I’ve run across a handful of bears recently. The first was a on a float on the North Fork. The Kid and I were in a long, deep pool below Fool Hen Rapids, so engrossed in fishing that we failed to notice the bear eating berries along the bank.

After a bit of fishing another raft came through and gave away the bruin’s location. You always know when folks have spotted a bear on the river as everyone in the boat will be craning for a better view. Moose get a similar response. But not deer, which are common enough to be dismissed by many.

Everyone stares at a bear. You can see why. The good-sized male we saw was working over a berry patch, pulling the plants to his jaws with pudgy paws. He then ran the brush through his teeth, stripping off the fruit.

Watching him it was easy to see why humans have such an affinity for bears. The way that bear pawed through the brush seemed almost human like. I love hoofed wildlife such as deer and elk, but bears are another thing. I’ve crossed them off the list of animals I’ll hunt, despite the critter’s status as a game animal and the fact that many in the hunting world pursue them with great passion.

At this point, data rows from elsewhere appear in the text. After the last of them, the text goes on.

/-- `2d (Δ̄ + Δ(0)) Δ(0) S̄ ≤ 𝕂⁵` (`d ≥ 1`). [folklore] -/
theorem junctionConst₂_le (hd : 1 ≤ d) :
    2 * d * ((percTriBar d + percTri d 0) * (percTri d 0 * percSqBar d)) ≤ bigK d ^ 5 := by
  have h1 : percTriBar d + percTri d 0 ≤ bigK d ^ 2 := by
    calc percTriBar d + percTri d 0 ≤ bigK d + bigK d := add_le_add (percTriBar_le_bigK hd) (percTri_le_bigK hd 0)
      _ = 2 * bigK d := (two_mul _).symm
      _ ≤ bigK d * bigK d := mul_le_mul' (two_le_bigK hd) le_rfl
      _ = bigK d ^ 2 := (sq _).symm
  calc 2 * d * ((percTriBar d + percTri d 0) * (percTri d 0 * percSqBar d))
      ≤ bigK d * (bigK d ^ 2 * (bigK d * bigK d)) :=
        mul_le_mul' two_mul_d_le_bigK (mul_le_mul' h1 (mul_le_mul' (percTri_le_bigK hd 0) (percSqBar_le_bigK hd)))
    _ = bigK d ^ 5 := by ring

/-- `2d S̄ ≤ 𝕂²` (`d ≥ 1`). [folklore] -/
theorem two_d_percSqBar_le (hd : 1 ≤ d) : 2 * d * percSqBar d ≤ bigK d ^ 2 := by
  rw [sq]; exact mul_le_mul' two_mul_d_le_bigK (percSqBar_le_bigK hd)

/-- `2d Δ(0) S̄ ≤ 𝕂³` (`d ≥ 1`). [folklore] -/
theorem two_d_percTri_percSqBar_le (hd : 1 ≤ d) : 2 * d * (percTri d 0 * percSqBar d) ≤ bigK d ^ 3 := by
  calc 2 * d * (percTri d 0 * percSqBar d) ≤ bigK d * (bigK d * bigK d) :=
        mul_le_mul' two_mul_d_le_bigK (mul_le_mul' (percTri_le_bigK hd 0) (percSqBar_le_bigK hd))
    _ = bigK d ^ 3 := by ring

/-- **Head, family `ρ B₁ (B₂B₁)^m ρ'`** (`m` units inside): `≤ 𝕂⁶ κ^{m-1}`. [cite: Hara2008, §3.5 (Case 2)] -/
theorem head_fam_B1B1 (hd : 1 ≤ d) (e : Bool) (m : ℕ) :
    pkHeadB e (midU (rho d) (altL d true (2 * m + 1)) (rho d)) ≤ bigK d ^ 6 * kap d ^ (m - 1) := by
  rcases Nat.eq_zero_or_pos m with rfl | hm
  · -- `ρ B₁ ρ'`
    calc pkHeadB e (midU (rho d) (altL d true (2 * 0 + 1)) (rho d)) = pkHeadB e (midU (rho d) [kB1 d] (rho d)) := rfl
      _ ≤ 2 * d * percSqBar d := pkHeadB_midU_rho_kB1_rho_le e
      _ ≤ bigK d ^ 6 * kap d ^ (0 - 1) := by
          rw [Nat.zero_sub, pow_zero, mul_one]
          exact le_bigK_pow_of_le hd (two_d_percSqBar_le hd) (by norm_num)
  · obtain ⟨k, rfl⟩ := Nat.exists_eq_add_of_le' hm
    -- `ρ B₁ B₂ · (altL true (2k+1)) · ρ'`
    have hL : altL d true (2 * (k + 1) + 1) = kB1 d :: kB2 d :: altL d true (2 * k + 1) := by
      rw [show 2 * (k + 1) + 1 = (2 * k + 1) + 1 + 1 by ring]; rfl
    rw [hL, Nat.add_sub_cancel]
    calc pkHeadB e (midU (rho d) (kB1 d :: kB2 d :: altL d true (2 * k + 1)) (rho d))
        ≤ 2 * d * ((percTriBar d + percTri d 0) * percSqBar d) *
            pkNormInf (pkScaleR (pkProdI (altL d true (2 * k + 1))) (rho d)) := pkHeadB_midU_rho_kB1_kB2_le e _ _
      _ ≤ bigK d ^ 4 * (kap d ^ k * percTriTildeBar d) :=
          mul_le_mul' (junctionConst₁_le hd) (pkNormInf_altL_true_odd_rho_le k)
      _ ≤ bigK d ^ 4 * (kap d ^ k * bigK d ^ 2) :=
          mul_le_mul' le_rfl (mul_le_mul' le_rfl (le_bigK_pow_of_le_bigK hd percTriTildeBar_le_bigK (by norm_num)))
      _ = bigK d ^ 6 * kap d ^ k := by ring

/-- **Head, family `ρ B₁B₂ (B₁B₂)^m`** (then a kernel erased on the right, `ρ₂ ≤ 1`): `≤ 𝕂⁴ κ^m`.
[cite: Hara2008, §3.5 (Case 2)] -/
theorem head_fam_B1B2 (hd : 1 ≤ d) (e : Bool) (m : ℕ) {ρ₂ : Site d × Site d → ℝ≥0∞} (hρ₂ : ∀ q, ρ₂ q ≤ 1) :
    pkHeadB e (midU (rho d) (altL d true (2 * m + 2)) ρ₂) ≤ bigK d ^ 4 * kap d ^ m := by
  have hL : altL d true (2 * m + 2) = kB1 d :: kB2 d :: altL d true (2 * m) := by
    rw [show 2 * m + 2 = 2 * m + 1 + 1 by ring]; rfl
  rw [hL]
  calc pkHeadB e (midU (rho d) (kB1 d :: kB2 d :: altL d true (2 * m)) ρ₂)
      ≤ 2 * d * ((percTriBar d + percTri d 0) * percSqBar d) * pkNormInf (pkScaleR (pkProdI (altL d true (2 * m))) ρ₂) :=
        pkHeadB_midU_rho_kB1_kB2_le e _ _
    _ ≤ bigK d ^ 4 * kap d ^ m := mul_le_mul' (junctionConst₁_le hd) (pkNormInf_altL_true_even_pkScaleR_le m hρ₂)
/-
Origin: expansion seat `prover-pub-hodgecm-mc-binder-1-g2-0`, handover #1 2026-08-18T20:21Z md5 f871b65069bcdc1158c0645b258313bc (NEW, 329 l.; rewrites import McB1g2.EndStateMeet -> HodgeCM.Model.EndStateMeet x1 (and the Origin header sentence naming the overlay import); 12 decls, #print axioms trio 12/12 (scratch lean/McB1g2/AxiomsMB.scratch.lean, NOT handed); audited names: HodgeCM.Universe.ThetaModel.gen12MeetAt_of_funBridge, HodgeCM.Universe.ThetaModel.real34Meet (`HOME/mc/pub-hodgecm-mc-binder-1/lean/McB1g2/MeetBridges.lean`, md5 f871b650, 329 lines);
landed by the packager successor (mc-unitary-1-g3, gen-8 kit) in gate run 32 as `HodgeCM/Model/Binders/MeetBridges.lean` (import ^import McB1g2\.EndStateMeet\b→import HodgeCM.Model.EndStateMeet ×1).
-/
/-
Origin: speedrun cell pub-hodgecm, MODEL-CONSTRUCTION sub-cell, unit pub-hodgecm-mc-binder-1-g2 (BINDER PROVER hbr/hQ/hch,
gen 2; node B2-meet = rows hbr/hQ under the ₁₀ end state), seat prover-pub-hodgecm-mc-binder-1-g2-0, 2026-08-18.
Target in PKG: HodgeCM/Model/Binders/MeetBridges.lean (NEW additive leaf; imports E4 = prl1-g11 kit row #5
`HodgeCM/Model/EndStateMeet.lean` only; nothing landed imports it).  In this staging copy the import is the seat-prefixed
overlay module `McB1g2.EndStateMeet` (= E4 bytes 36df9bfc95bc with its own import re-prefixed); the packager rewrites the
one import line to `HodgeCM.Model.EndStateMeet`.
KERNEL ONLY: every declaration below is proved from the package as it stands; 0 records asserted, 0 cited hypotheses,
MODEL-N 0.  `#print axioms` of every theorem = [propext, Classical.choice, Quot.sound].
-/
import Summits.HodgeConjecture.HodgeCM.Model.EndStateMeet_2

/-!
# B2-meet — the binders hbr / hQ under the ₁₀ end state: FUNCTION-LEVEL bridge records for C5′ / C6′

Rows hbr (`Nonempty (SeesawBridge …)`, leaf N19w) and hQ (`Nonempty (QautBridge …)`, leaf N19g) of
`EndStateThm44.endState_conclusions` were discharged, on the E0 path, through records whose last fields are
EQUALITIES / MEMBERSHIPS in `HG = L²([G_U])` between a wedge-function `T.Λ Γ ω ω'` and a (limit of) theta lift(s)
(`SeesawBridge.Λ_wedge`, `QautBridge.wedge_mem`).  For the geometric model those fields are support-sensitive (the
wedge-functions are PIECE-SUPPORTED, the theta lifts live on all of `[G_U]`; prl1-g11 HAZARD C5/C6, referee A ROUND 30,
BINDER-TRIAGE §17) and the end state of record became E4 = `Assembly.perL_ofSignRecipe₁₀` over the six-input record
`ThetaModel.AllCharsNonDesignPt₂` whose theta-meeting inputs are

* C5′ `ThetaModel.Gen12MeetAt V c` (hbr's successor) and
* C6′ `ThetaModel.Real34MeetAt V c` (hQ's successor);

hch (`Open_chars`) is NOT an input of this record (all-characters cut).

This file types, for the binder prover's two rows, the FUNCTION-LEVEL bridge records that replace `SeesawBridge` /
`QautBridge` on the ₁₀ path — each field is one named obligation of the constructed model, labelled with the node /
seat that supplies it — and proves that they imply C5′ / C6′ (`gen12MeetAt_of_funBridge`,
`real34MeetAt_of_funBridge`), assembles the six-input record from them (`AllCharsNonDesignPt₂.ofFunBridges`) and
restates the headline (`Assembly.perL_ofFunBridges₁₀`).  The E0 generator identity still gives the C5′ bridge
(`Gen12FunBridge.ofGenIdentity`: the record is CONSERVATIVE over the old route); `Λ_pullC_cover` records the
`Fact_pull_cup` rewrite of the (12)-side used by the meeting lemma.

DICTIONARY (PerL v5 tex `…paper-v5-d912a121.tex`): (eq:Qaut) l. 249; theta forms §3.2 ll. 258–268; (eq:seesaw)
ll. 323–325; Lemma 3.5 ll. 350–379 ((12) = (w)-direction ll. 372–375, (34) = (gen ⊆)-direction ll. 356–372);
Thm 4.4 Steps 2–3 = what is consumed (E4 module docstring).

WHAT EACH FIELD ASKS OF THE CONSTRUCTED MODEL (owner nodes as of MODEL-DAG v0.13.1 / STATUS 20:15Z):
* `Gen12FunBridge.wf` — the GLOBAL (12)-wedge-function of two theta one-forms (for one-forms attached to theta SERIES
  `θ₁ = θ(φ₁, χ′₁)`, `θ₂ = θ(φ₂, χ′₂)`: the function `θ₁¹θ₂² − θ₁²θ₂¹` of (eq:Qaut) on ALL of `[G_U]`) — a DATUM of
  dictionary D2 (`Theta` := classes of theta one-forms; emb-instance / W6b-3 seat).
* `Gen12FunBridge.wf_gen` — SEESAW at function level: that global wedge-function IS a (12)-theta lift
  `ϑ₁₂(χ, Φ)` ((eq:seesaw) for split data + additivity; PRINT: Kudla splitting multiplicativity [HKS96 Cor. A.3],
  [Kudla, Israel J. Math. 87 (1994) §3] — KERNEL mod print in PKG `HKSDescent.jt_compat`, `Seesaw.eq_seesaw`,
  `SeesawWedge.genIdentity_core`; tree Fubini `SeesawTorus.integral_mul_char` p178002; theta-series product
  `Weil1964/ThetaSeriesProduct` ; W2 multiplicativity of the constructed `wm`).
* `Gen12FunBridge.proj` — PIECE PROJECTION: `⟪Λ_Γ(ω₁, ω₂), wf⟫ = a · ⟪Λ, Λ⟫` with `a ≠ 0` (D5 `emb Γ = c_Γ • pieceEmb ∘
  formOf` + tree single-piece unfolding `⟪pieceLiftLp (pieceDescendCM F), F⟫ = ‖pieceLiftLp (pieceDescendCM F)‖²`
  (prl1-g12 `LevelOrbitUnfolding`, claimed 20:10:20Z) through glue-1's junction `QuotientModel.pieceEmb` (kit #29);
  `Gen12FunBridge.proj_of_eq_smul` below turns exactly that shape into the field).
* `Real34FunBridge.wset` / `gen_mem` — Lemma 3.5 (34) in FUNCTION form: every (34)-theta lift of `𝒮^κ`-data lies in
  the closed span of the GLOBAL (34)-wedge-functions (density of `pr_κ(𝒫)`, the `K_{ι₁}`-type count, (eq:seesaw); PRINT
  [Weil 1964 n° 39/41], [Ichino 2022 §4.1/L7.10] (tree `Ichino2022/*`, gen 1), [BW VI 4.11]; KERNEL in PKG `Qaut.*`,
  `QautWedge`, `FockKTypes`, `S5QautFock*` — the analytic content of hQ, unchanged and NOT support-sensitive).
* `Real34FunBridge.meet` — MEETING + PROJECTION at the met level (tree meeting lemma `LevelOrbitMeeting`,
  mc-autform-2-g2, claimed 20:12:25Z: sub-piece localisation, substitution `g = hk`, conjugation to the base point;
  prl1-g12's projection identity; the restricted translated theta series `θ(χ₃, ω(k)Φ₃)`, `θ(χ₄, ω(k)Φ₄)` are
  `U_Ψ`-classes at `Γ' ≤ Γ₁` (the membership lemma behind C3) and the (12)-classes are pulled back along `T.cover` —
  `Real34FunBridge.meet_of_cover` below is that shape, using `Universe.pullC_mem_Uiso` over `Fact_pull_comp`;
  `Real34FunBridge.meet_of_theta` is the variant with theta one-forms of the model at `Γ'` + C3).  As in E4 only
  `U_Ψ`-membership is asked at the met level, so the model's level groups `K_Γ` and the meeting lemma's sub-piece
  groups `K₁ ∩ kK_Pk⁻¹` need not agree.
Nothing here is a hypothesis of PerL beyond what E4 already demands: the records only SPLIT C5′ / C6′ into the parts
the construction seats deliver by name.
-/

noncomputable section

For me bears almost seem a companion animal of sorts. I can’t imagine I’d enjoy eating one, no matter the taste.

A few days later I saw another bear on the North Fork, this time from the road as we traveled up to Big Creek to put in. Again, others paying closer attention to these things gave away the bear’s presence as we came up on a truck stopped along the road with the two occupants watching, one with binoculars and the other a camera. As we eased past my daughter saw the black bear on the far bank, up to its shoulders in the river.

We stopped and watched until the bear swam off. We saw it again a few hours later when we floated past, and probably only because the weather was nasty that day and hardly anyone else put in that afternoon to spook it before us.

I got one more look at a black bear after we ran our shuttle and I drove down to the take out at Glacier Rim. As I came down the hill toward the parking lot I watched a skinny little bear run out of the trees to cross, then do a 180 when he saw me, running back into the timber. That bear was a gangly youngster, smaller than a medium-sized dog.

Even a good-sized black bear boar tops out at a few hundred pounds. The remains of the largest short-faced bear discovered stood tall enough on all fours to look a 6-foot man square in the eyes.

That’s a bear I wouldn’t be too thrilled to run across on a North Fork float, even if the professor brought a fire extinguisher-sized can of bear spray along for the ride.